**Your task:**
Among the records below, find the line that has "(hv : ∀ k : 𝓞 K, k"; from there, give the lines again exactly, and stop after the line that has "f (f' x) x v)".

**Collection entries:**
import Summits.KontsevichZagierPeriods.KontsevichZagierPeriods.Theorems.FermatIsogenyDeepWordSectorP02

/-! # `FermatIsogenyDeepWordSectorP03` — part 3/9 of the mechanical ≤400-line split of `DeepWordSector.lean` (sha256 5e8cd5c1c920648a…)
Source: decomp-kz lens-5 g22 DeepWordSector.lean v10 @5e8cd5c1 (the deep Beta-word sector node: bridge S ⟺ BetaWordTower ∧ WordSectorComplete, finite boxes, box ladder, shadow arithmetic, Chudnovsky levels; critic CLEARED g6-2/3/4/11/13/16/19); --supports stmt-KontsevichZagierPeriods-3898.
Split by census-1 g10 `gen/splitlean.py`: scopes re-opened with their `open`/`variable`/`set_option` context; mathematics and declaration order unchanged. -/

namespace Summit.KontsevichZagierPeriods.FermatIsogeny.DeepTargets
open Literature.NumberTheory.Transcendental MeasureTheory
open Summit.KontsevichZagierPeriods.KontsevichZagierPeriods.Theses.FermatIsogeny (BetaLinearSector BetaProductSector FermatSectorComplete)

/-- **Reduced `k`-letter Beta-word sector**: `BetaWordSector k` restricted to exponent vectors in the fundamental domain
`(0,1]` of the translations `a ↦ a + 1`. At a fixed common denominator `N` this is a statement about the FINITELY many
words with exponents in `{1/N, …, N/N}`. [this node] -/
def BetaWordSectorReduced (k : ℕ) : Prop :=
  ∀ (a b a' b' : Fin k → ℚ) (q : ℝ), (∀ i, 0 < a i ∧ a i ≤ 1) → (∀ i, 0 < b i ∧ b i ≤ 1) →
    (∀ i, 0 < a' i ∧ a' i ≤ 1) → (∀ i, 0 < b' i ∧ b' i ≤ 1) →
    IsAlgebraic ℚ q → ∀ (r r' : KZ.IntegralRep k), r.domain = {x | ∀ i, x i ∈ Set.Ioo (0:ℝ) 1} →
    Set.EqOn r.integrand (fun x => ∏ i, (x i) ^ ((a i : ℝ) - 1) * (1 - x i) ^ ((b i : ℝ) - 1)) r.domain →
    r'.domain = {x | ∀ i, x i ∈ Set.Ioo (0:ℝ) 1} →
    Set.EqOn r'.integrand (fun x => q * ∏ i, (x i) ^ ((a' i : ℝ) - 1) * (1 - x i) ^ ((b' i : ℝ) - 1)) r'.domain →
    r.value = r'.value → KZ.Equivalent r r'

/-- The unreduced sector trivially contains the reduced one. [bookkeeping] -/
theorem betaWordSectorReduced_of_betaWordSector {k : ℕ} (h : BetaWordSector k) : BetaWordSectorReduced k :=
  fun a b a' b' q ha hb ha' hb' hq => h a b a' b' q (fun i => (ha i).1) (fun i => (hb i).1) (fun i => (ha' i).1)
    (fun i => (hb' i).1) hq

/-! #### The fundamental domain `(0,1]` of `a ↦ a + 1` on `ℚ_{>0}` -/

/-- The reduced exponent `red a = a − (⌈a⌉ − 1) ∈ (0,1]`. [bookkeeping] -/
def red (a : ℚ) : ℚ := a - ((⌈a⌉ - 1 : ℤ) : ℚ)
omit [NumberField K] in
/-- A rank-one framed representation with entry `1` at `σ` is trivial at `σ`. [folklore] -/
theorem framedRep_eq_one_of_entry {A : Type*} [CommRing A] [TopologicalSpace A]
    (r : FramedGaloisRep K A 1) {σ : absoluteGaloisGroup K}
    (h : ((r σ : GL (Fin 1) A) : Matrix (Fin 1) (Fin 1) A) 0 0 = 1) : r σ = 1 :=
  Matrix.GeneralLinearGroup.ext fun i j ↦ by
    rw [Subsingleton.elim i 0, Subsingleton.elim j 0, h, Units.val_one, Matrix.one_apply_eq]

omit [NumberField K] in
/-- A rank-one framed representation trivial at `σ` has entry `1` there. [folklore] -/
theorem entry_eq_one_of_framedRep_eq_one {A : Type*} [CommRing A] [TopologicalSpace A]
    (r : FramedGaloisRep K A 1) {σ : absoluteGaloisGroup K} (h : r σ = 1) :
    ((r σ : GL (Fin 1) A) : Matrix (Fin 1) (Fin 1) A) 0 0 = 1 := by
  rw [h, Units.val_one, Matrix.one_apply_eq]

/-- A value `χ(u)` of a `ℤ`-valued multiplicative character at a unit is `±1`. [folklore] -/
theorem mulChar_apply_eq_one_or {R : Type*} [CommMonoid R] (χ : MulChar R ℤ) {x : R} (hx : IsUnit x) :
    χ x = 1 ∨ χ x = -1 := by
  obtain ⟨u, rfl⟩ := hx
  have hu := MulChar.coe_toUnitHom χ u
  rcases Int.units_eq_one_or (χ.toUnitHom u) with h | h
  · left; rw [← hu, h, Units.val_one]
  · right; rw [← hu, h, Units.val_neg, Units.val_one]

/-! ## §2 The `ℤ₂ˣ`-valued avatar of an inverse seed -/

section Avatar

variable (ι : PadicAlgCl 2 ≃+* ℂ) {e : K →+* ℂ} {v : HeightOneSpectrum (𝓞 K)} {φ₀ : 𝓞 K →+* ℤ_[2]}
  (hφe : ∀ k : 𝓞 K, algebraMap ℚ_[2] (PadicAlgCl 2) ((φ₀ k : ℤ_[2]) : ℚ_[2]) = ι.symm (e (k : K)))
  (hv : ∀ k : 𝓞 K, k ∈ v.asIdeal ↔ (2 : ℤ_[2]) ∣ φ₀ k)
include hφe hv
/-! ### Integration by parts on `ℝ³` for products of continuous functions -/

/-- Integration by parts along a coordinate direction for continuous functions, one factor (and
its derivative) having compact support: `∫ f g' = −∫ f' g`. [folklore] -/
theorem integral_mul_eq_neg_of_hasLineDerivAt {f f' g g' : EuclideanSpace ℝ (Fin 3) → ℝ}
    {v : EuclideanSpace ℝ (Fin 3)} (hf : ∀ x, HasLineDerivAt ℝ f (f' x) x v)
    (hg : ∀ x, HasLineDerivAt ℝ g (g' x) x v) (hfc : Continuous f) (hf'c : Continuous f')
    (hgc : Continuous g) (hg'c : Continuous g') (hgs : HasCompactSupport g)
    (hg's : HasCompactSupport g') :
    ∫ x, f x * g' x = -∫ x, f' x * g x := by
  have h := integral_bilinear_hasLineDerivAt_right_eq_neg_left_of_integrable
    (μ := (volume : Measure (EuclideanSpace ℝ (Fin 3)))) (B := ContinuousLinearMap.mul ℝ ℝ)
    (f := f) (f' := f') (g := g) (g' := g') (v := v) ?_ ?_ ?_ (fun x _ => hf x) (fun x _ => hg x)
  · simpa using h
  · exact (hf'c.mul hgc).integrable_of_hasCompactSupport hgs.mul_left
  · exact (hfc.mul hg'c).integrable_of_hasCompactSupport hg's.mul_left
  · exact (hfc.mul hgc).integrable_of_hasCompactSupport hgs.mul_left

/-! ### The Jacobian and second derivatives of the test field -/

section Jacobian

variable {L : ℝ} {γ : ℝ → EuclideanSpace ℝ (Fin 3)}
import Mathlib
import Summits.NavierStokesRegularity.NavierStokesRegularity.Theses.FilamentSkeletonRss
import Summits.NavierStokesRegularity.NavierStokesRegularity.Theorems.FilamentSkeletonRssSelectionBoxRJRungNormalBlockBox

/-!
# Route `FilamentSkeletonRss` · crux `SelectionBoxRJ` (stmt-NavierStokesRegularity-21220) — census:
# the selection box WITHOUT clause 12 (and with `2Kρ ≤ 1`) implies `SelectionBoxRJ`

Lane `ns-filament-19175-p1` (g8).  `--supports stmt-NavierStokesRegularity-21220`.  The SURVIVING REDUCED STATEMENT of the
∃-crux on the clause-12 axis: `selectionBoxRJ_of_noClause12` — if there are box constants with `2Kρ ≤ 1` and, for all
large `Γ`, an `N`-parameter box of skeletons satisfying every clause of `SelectionBoxRJ` EXCEPT clause 12 (the hyperbolic
normal block `Orthonormal (X′(c), m, n) ∧ ⟪A m, m⟫ + ⟪A n, n⟫ < 0 ∧ ⟪A n, m⟫⟪A m, n⟫ < ⟪A m, m⟫⟪A n, n⟫`; the binders
`m, n, A` are dropped with it) together with the sign law, then `SelectionBoxRJ` holds: raise `Γ₂` to the explicit
threshold `Γ₁₂` of `…RungNormalBlockBox.clause12_of_skeleton`, complete each tangent `X_j′(c_j)` to an orthonormal frame
(`exists_orthonormal_frame`), and read clause 12 off the other clauses.  The hypothesis is the text of `SelectionBoxRJ`
(route file rev 13) with exactly these edits: binders `(m n …)`, `(A …)` and the hypothesis `A p j = fderiv ℝ (v p) …`
removed, the clause-12 conjunct removed, `2*K*ρ ≤ 1` added to the constants.  So a witness of the crux never has to
compute a velocity GRADIENT; the separation constant `ρ` may always be lowered to meet `2Kρ ≤ 1`.

PLANNER-FACING (no route edit implied): a retype of `SelectionBoxRJ` to this flat form keeps the glue, since
`BoxSelectionRJ` re-threads through `selectionBoxRJ_of_noClause12`.

HONEST FRAMING.  Bookkeeping about a HYPOTHETICAL filament box; nothing here is a claim about Navier–Stokes regularity
or blow-up.
-/

set_option linter.dupNamespace false

noncomputable section

namespace Summit.NavierStokesRegularity.NavierStokesRegularity.Theorems

open Set Function Filter MeasureTheory Real
open Literature.Analysis.FluidPDE
open Summit.NavierStokesRegularity.NavierStokesRegularity.Theses.FilamentSkeletonRss
open scoped InnerProductSpace Topology

namespace SelectionBoxRJRung

/-- Every unit vector of `ℝ³` is the first leg of an orthonormal frame: `m = (t × e)/‖t × e‖` for a coordinate vector `e`
with `‖t × e‖² ≥ 1/2`, `n = t × m`. [folklore] -/
theorem exists_orthonormal_frame {t : EuclideanSpace ℝ (Fin 3)} (ht : ‖t‖ = 1) :
    ∃ m n : EuclideanSpace ℝ (Fin 3), Orthonormal ℝ ![t, m, n] := by
  have hperp1 : ∀ a b : EuclideanSpace ℝ (Fin 3), ⟪a, cross a b⟫_ℝ = 0 := fun a b => by
    simp [cross, crossProduct, PiLp.inner_apply, Fin.sum_univ_three]; ring
  have hperp2 : ∀ a b : EuclideanSpace ℝ (Fin 3), ⟪b, cross a b⟫_ℝ = 0 := fun a b => by
    simp [cross, crossProduct, PiLp.inner_apply, Fin.sum_univ_three]; ring
  -- a coordinate vector `e` with `‖t × e‖² ≥ 1/2`
  have hsq : t 0 ^ 2 + t 1 ^ 2 ≤ 1 := by
    have h := EuclideanSpace.norm_sq_eq t
    rw [ht, one_pow, Fin.sum_univ_three] at h
    simp only [Real.norm_eq_abs, sq_abs] at h
    nlinarith [sq_nonneg (t 2)]
  have hcand : ∀ i : Fin 3, ‖cross t (EuclideanSpace.single i 1)‖ ^ 2 = 1 - t i ^ 2 := fun i => by
    rw [norm_cross_sq, ht, PiLp.norm_single, norm_one, EuclideanSpace.inner_single_right]; simp
  obtain ⟨e, he⟩ : ∃ e : EuclideanSpace ℝ (Fin 3), 1 / 2 ≤ ‖cross t e‖ ^ 2 := by
    rcases le_or_gt (t 0 ^ 2) (1 / 2) with h0 | h0
    · exact ⟨EuclideanSpace.single 0 1, by rw [hcand 0]; linarith⟩
    · exact ⟨EuclideanSpace.single 1 1, by rw [hcand 1]; linarith⟩
  have hx0 : 0 < ‖cross t e‖ := by
    rcases (norm_nonneg (cross t e)).lt_or_eq with h | h
    · exact h
    · rw [← h] at he; norm_num at he
  set m : EuclideanSpace ℝ (Fin 3) := (‖cross t e‖)⁻¹ • cross t e with hm
  have hmn : ‖m‖ = 1 := by
    rw [hm, norm_smul, Real.norm_of_nonneg (inv_nonneg.2 hx0.le), inv_mul_cancel₀ hx0.ne']
  have htm : ⟪t, m⟫_ℝ = 0 := by rw [hm, real_inner_smul_right, hperp1, mul_zero]
  set n : EuclideanSpace ℝ (Fin 3) := cross t m with hn
  have hnn : ‖n‖ = 1 := by
    have h := norm_cross_sq t m
    rw [ht, hmn, htm] at h
    have h1 : ‖cross t m‖ ^ 2 = 1 := by rw [h]; norm_num
    have h2 := norm_nonneg (cross t m)
    rw [hn]; nlinarith
  have htn : ⟪t, n⟫_ℝ = 0 := by rw [hn]; exact hperp1 t m
  have hmn' : ⟪m, n⟫_ℝ = 0 := by rw [hn]; exact hperp2 t m
  refine ⟨m, n, ?_⟩
  rw [orthonormal_vecCons_iff, orthonormal_vecCons_iff, orthonormal_vecCons_iff]
  refine ⟨ht, fun i => ?_, hmn, fun i => ?_, hnn, fun i => i.elim0, Orthonormal.of_isEmpty _⟩
  · fin_cases i <;> simp [htm, htn]
  · fin_cases i; simp [hmn']

end SelectionBoxRJRung

open SelectionBoxRJRung in
/-- **The selection box without clause 12 implies `SelectionBoxRJ`** (regime `2Kρ ≤ 1`).  See the module docstring.
[folklore] -/
theorem selectionBoxRJ_of_noClause12
    (h : (open Literature.Analysis.FluidPDE in ∃ (N:ℕ) (δ ρ K Λ a b cnd η Rw Rb cg θ₀ Γ₂:ℝ), 0 < N ∧ 0 < δ ∧ 0
      < ρ ∧ 0 ≤ a ∧ 0 < cnd ∧ 0 < η ∧ 0 < Rw ∧ 0 < Rb ∧ 0 < cg ∧ 0 < θ₀ ∧ 2*K*ρ ≤ 1 ∧ ∀ Γ:ℝ, Γ₂≤Γ → ∃
      (γ:(Fin N→ℝ) → Fin N → ℝ) (α:(Fin N→ℝ) → ℝ) (X:(Fin N→ℝ) → Fin N → ℝ → EuclideanSpace ℝ (Fin 3))
      (w:(Fin N→ℝ) → Fin N → ℝ → ℝ) (c:(Fin N→ℝ) → Fin N → ℝ), ∀ (u:(Fin N→ℝ)→(Fin N → ℝ → EuclideanSpace ℝ
      (Fin 3)) → EuclideanSpace ℝ (Fin 3) → EuclideanSpace ℝ (Fin 3)) (v:(Fin N→ℝ) → EuclideanSpace ℝ (Fin
      3) → EuclideanSpace ℝ (Fin 3)) (T:(Fin N→ℝ)→(Fin N → ℝ → EuclideanSpace ℝ (Fin 3)) → Fin N → ℝ →
      EuclideanSpace ℝ (Fin 3)) (D:(Fin N→ℝ) → Fin N → EuclideanSpace ℝ (Fin 3) → EuclideanSpace ℝ (Fin
      3)), (∀ p Z y, u p Z y = ∑ k, (Γ*γ p k/(4*Real.pi))•∫ σ:ℝ, ((‖y-Z k σ‖^2+1)^(3/2:ℝ))⁻¹•cross (deriv
      (Z k) σ) (y-Z k σ))→(∀ p y, v p y = u p (X p) y+(1/2:ℝ)•y-α p•cross (EuclideanSpace.single 2 1) y)→(∀
      p Z j τ, T p Z j τ = (u p Z (Z j τ)+(1/2:ℝ)•Z j τ-α p•cross (EuclideanSpace.single 2 1) (Z j τ))-(⟪u
      p Z (Z j τ)+(1/2:ℝ)•Z j τ-α p•cross (EuclideanSpace.single 2 1) (Z j τ), deriv (Z j) τ⟫_ℝ/‖deriv (Z
      j) τ‖^2)•deriv (Z j) τ)→(∀ p j y, D p j y = (Real.exp (-(⟪y-X p j (c p j), deriv (X p j) (c p
      j)⟫_ℝ)^2)*((1-Real.exp (-(‖y-X p j (c p j)‖^2-⟪y-X p j (c p j), deriv (X p j) (c p j)⟫_ℝ^2)))/(‖y-X p
      j (c p j)‖^2-⟪y-X p j (c p j), deriv (X p j) (c p j)⟫_ℝ^2)))•cross (deriv (X p j) (c p j)) (y-X p j
      (c p j)))→((∀ j, ContinuousOn (fun q:(Fin N→ℝ) × ℝ => (α q.1, γ q.1 j, X q.1 j q.2, w q.1 j q.2))
      ({p:Fin N → ℝ | ∀ i, p i ∈ Icc 0 1} ×ˢ univ))∧(∀ p:Fin N → ℝ, (∀ i, p i ∈ Icc 0 1) → α p ≠ 0 ∧ (∀ j,
      γ p j ≠ 0)∧(∀ j, ContDiff ℝ 2 (X p j) ∧ Differentiable ℝ (w p j)∧(∀ τ, ‖deriv (X p j) τ‖ = 1)∧(∀ τ,
      ‖iteratedDeriv 2 (X p j) τ‖*√Γ≤K) ∧ Tendsto (fun τ => ‖X p j τ‖) (cocompact ℝ) atTop)∧(∀ j k, j ≠ k →
      ∀ τ σ, ρ*√Γ≤‖X p j τ-X p k σ‖)∧(∀ j τ σ, ρ*√Γ≤|τ-σ| → cg*ρ*√Γ≤‖X p j τ-X p j σ‖)∧(∀ j τ, cg*|τ-c p
      j|≤Rw*√Γ+‖X p j τ‖)∧(∀ j τ, w p j τ = ⟪v p (X p j τ), deriv (X p j) τ⟫_ℝ)∧(∀ j τ, ‖X p j
      τ‖≤Rb*√(Γ*Real.log Γ) → v p (X p j τ) = w p j τ•deriv (X p j) τ)∧(∀ j, ‖X p j (c p j)‖≤Rw*√Γ)∧(∀ j,
      |⟪deriv (X p j) (c p j), EuclideanSpace.single 2 1⟫_ℝ|≤1-θ₀)∧(θ₀≤|α p| ∧ |α p|≤θ₀⁻¹ ∧ ∀ j, θ₀≤|γ p j|
      ∧ |γ p j|≤θ₀⁻¹)∧(∀ j, w p j (c p j) = 0 ∧ (∀ τ, w p j τ = 0 → τ = c p j) ∧ 3/2+δ≤deriv (w p j) (c p
      j) ∧ deriv (w p j) (c p j)≤Λ)∧(∀ Y:Fin N → ℝ → EuclideanSpace ℝ (Fin 3), (∀ j, ContDiff ℝ 2 (Y j))→(∀
      j τ, ⟪Y j τ, deriv (X p j) τ⟫_ℝ = 0) → (∀ j τ, Rb*√(Γ*Real.log Γ) < ‖X p j τ‖ → Y j τ = 0) → ∑ j, ⟪Y
      j (c p j), cross (EuclideanSpace.single 2 1) (X p j (c p j))⟫_ℝ = 0 → (∀ j τ, ‖Y j τ‖+‖deriv (Y j)
      τ‖+‖iteratedDeriv 2 (Y j) τ‖≤(1+|τ-c p j|)^b) → ∀ L:ℝ, (∀ j τ, ‖deriv (fun s:ℝ => T p (fun k σ => X p
      k σ+s•Y k σ) j τ) 0‖≤L*(1+|τ-c p j|)^a) → ∀ j τ, ‖Y j τ‖≤cnd*L*(1+|τ-c p j|)^b)))∧(∀ (C₀ M:ℝ) (U:(Fin
      N→ℝ) → EuclideanSpace ℝ (Fin 3) → EuclideanSpace ℝ (Fin 3)) (P:(Fin N→ℝ) → EuclideanSpace ℝ (Fin 3) →
      ℝ) (B:(Fin N→ℝ) → Fin N → ℝ), (ContinuousOn B {p:Fin N → ℝ | ∀ i, p i ∈ Icc 0 1} ∧ ∀ p:Fin N → ℝ, (∀
      i, p i ∈ Icc 0 1) → U p ≠ 0 ∧ ContDiff ℝ (⊤:ℕ∞) (U p) ∧ ContDiff ℝ (⊤:ℕ∞) (P p) ∧
      VectorCalculus.IsDivFree (U p)∧(∀ y, α p•(cross (EuclideanSpace.single 2 1) (U p y)-fderiv ℝ (U p) y
      (cross (EuclideanSpace.single 2 1) y))+(1/2:ℝ)•U p y+(1/2:ℝ)•fderiv ℝ (U p) y y-(Laplacian.laplacian
      (U p)) y+fderiv ℝ (U p) y (U p y)+gradient (P p) y = ∑ j, B p j•D p j y)∧(∀ y, ‖U p y‖≤C₀/(1+‖y‖))∧(∀
      y, |P p y|≤M)∧(∀ y, ‖y‖≤Rw*√Γ → (∀ j τ, ρ*√Γ/4≤‖y-X p j τ‖) → ‖U p y-u p (X p) y‖≤η*√Γ))→(∀ (j:Fin N)
      (p q:Fin N → ℝ), (∀ i, p i ∈ Icc 0 1)→(∀ i, q i ∈ Icc 0 1) → p j = 0 → q j = 1 → B p j*B q j < 0)))) :
    SelectionBoxRJ := by
  obtain ⟨N, δ, ρ, K, Λ, a, b, cnd, η, Rw, Rb, cg, θ₀, Γ₂, hN, hδ, hρ, ha, hcnd, hη, hRw, hRb, hcg, hθ₀, hKρ, hbox⟩ := h
  -- the explicit threshold of `clause12_of_skeleton`
  obtain ⟨Γ₁₂, hΓ₁₂⟩ : ∃ Γ₁₂ : ℝ, Γ₁₂ = max (max (Real.exp ((Rw / Rb) ^ 2 + 1)) ((7104 * Real.pi * K) ^ 2))
      (max (312 * Real.pi * (cg * ρ + 2 * Rw) / (cg ^ 4 * ρ ^ 3))
        (4 * Real.pi * (12 * N * (ρ + 2 * Rw) / (θ₀ * cg * ρ ^ 3) + 2 * θ₀⁻¹ + 2) / θ₀)) := ⟨_, rfl⟩
  refine ⟨N, δ, ρ, K, Λ, a, b, cnd, η, Rw, Rb, cg, θ₀, max Γ₂ Γ₁₂, hN, hδ, hρ, ha, hcnd, hη, hRw, hRb, hcg, hθ₀, ?_⟩
  intro Γ hΓ
  have hΓ₂ : Γ₂ ≤ Γ := (le_max_left _ _).trans hΓ
  have hΓ' : Γ₁₂ ≤ Γ := (le_max_right _ _).trans hΓ
  rw [hΓ₁₂] at hΓ'
  have hΓ1 : Real.exp ((Rw / Rb) ^ 2 + 1) ≤ Γ := ((le_max_left _ _).trans (le_max_left _ _)).trans hΓ'
  have hΓ2 : (7104 * Real.pi * K) ^ 2 ≤ Γ := ((le_max_right _ _).trans (le_max_left _ _)).trans hΓ'
  have hΓ3 : 312 * Real.pi * (cg * ρ + 2 * Rw) / (cg ^ 4 * ρ ^ 3) ≤ Γ :=
    ((le_max_left _ _).trans (le_max_right _ _)).trans hΓ'
  have hΓ4 : 4 * Real.pi * (12 * N * (ρ + 2 * Rw) / (θ₀ * cg * ρ ^ 3) + 2 * θ₀⁻¹ + 2) / θ₀ ≤ Γ :=
    ((le_max_right _ _).trans (le_max_right _ _)).trans hΓ'
  obtain ⟨γ, α, X, w, c, hX⟩ := hbox Γ hΓ₂
  -- orthonormal frames along the tangents (any choice; no continuity in `p` is required of `m, n`)
  have hfr : ∀ t : EuclideanSpace ℝ (Fin 3), ∃ mn : EuclideanSpace ℝ (Fin 3) × EuclideanSpace ℝ (Fin 3),
      ‖t‖ = 1 → Orthonormal ℝ ![t, mn.1, mn.2] := fun t => by
    by_cases ht : ‖t‖ = 1
    · obtain ⟨m, n, hmn⟩ := exists_orthonormal_frame ht
      exact ⟨(m, n), fun _ => hmn⟩
    · exact ⟨(0, 0), fun h => absurd h ht⟩
  choose fr hfr using hfr
  refine ⟨γ, α, X, w, c, fun p j => (fr (deriv (X p j) (c p j))).1, fun p j => (fr (deriv (X p j) (c p j))).2, ?_⟩
  intro u v A T D hu hv hA hT hD
  obtain ⟨⟨hcont, hcl⟩, hsign⟩ := hX u v T D hu hv hT hD
  refine ⟨⟨hcont, fun p hp => ?_⟩, hsign⟩
  obtain ⟨hαp, hγp, hreg, hsep, hnoret, hesc, hwdef, htan, hwaist, htilt, hbds, hstag, h13⟩ := hcl p hp
  refine ⟨hαp, hγp, hreg, hsep, hnoret, hesc, hwdef, htan, hwaist, htilt, hbds, hstag, fun j => ?_, h13⟩
  have hon := hfr (deriv (X p j) (c p j)) ((hreg j).2.2.1 (c p j))
  have h12 := clause12_of_skeleton hδ hρ hRw hRb hcg hθ₀ hKρ hΓ1 hΓ2 hΓ3 hΓ4 (hu p) (hv p)
    (fun k => ⟨(hreg k).1, (hreg k).2.1, (hreg k).2.2.1, (hreg k).2.2.2.1⟩) hsep hnoret hesc htan hwaist hbds
    (fun k => ⟨(hstag k).1, (hstag k).2.2.1⟩) j hon
  rw [hA p j]
  exact ⟨hon, h12.1, h12.2⟩

end Summit.NavierStokesRegularity.NavierStokesRegularity.Theorems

**Solution to this exercise:**
  (hv : ∀ k : 𝓞 K, k ∈ v.asIdeal ↔ (2 : ℤ_[2]) ∣ φ₀ k)
include hφe hv
/-! ### Integration by parts on `ℝ³` for products of continuous functions -/

/-- Integration by parts along a coordinate direction for continuous functions, one factor (and
its derivative) having compact support: `∫ f g' = −∫ f' g`. [folklore] -/
theorem integral_mul_eq_neg_of_hasLineDerivAt {f f' g g' : EuclideanSpace ℝ (Fin 3) → ℝ}
    {v : EuclideanSpace ℝ (Fin 3)} (hf : ∀ x, HasLineDerivAt ℝ f (f' x) x v)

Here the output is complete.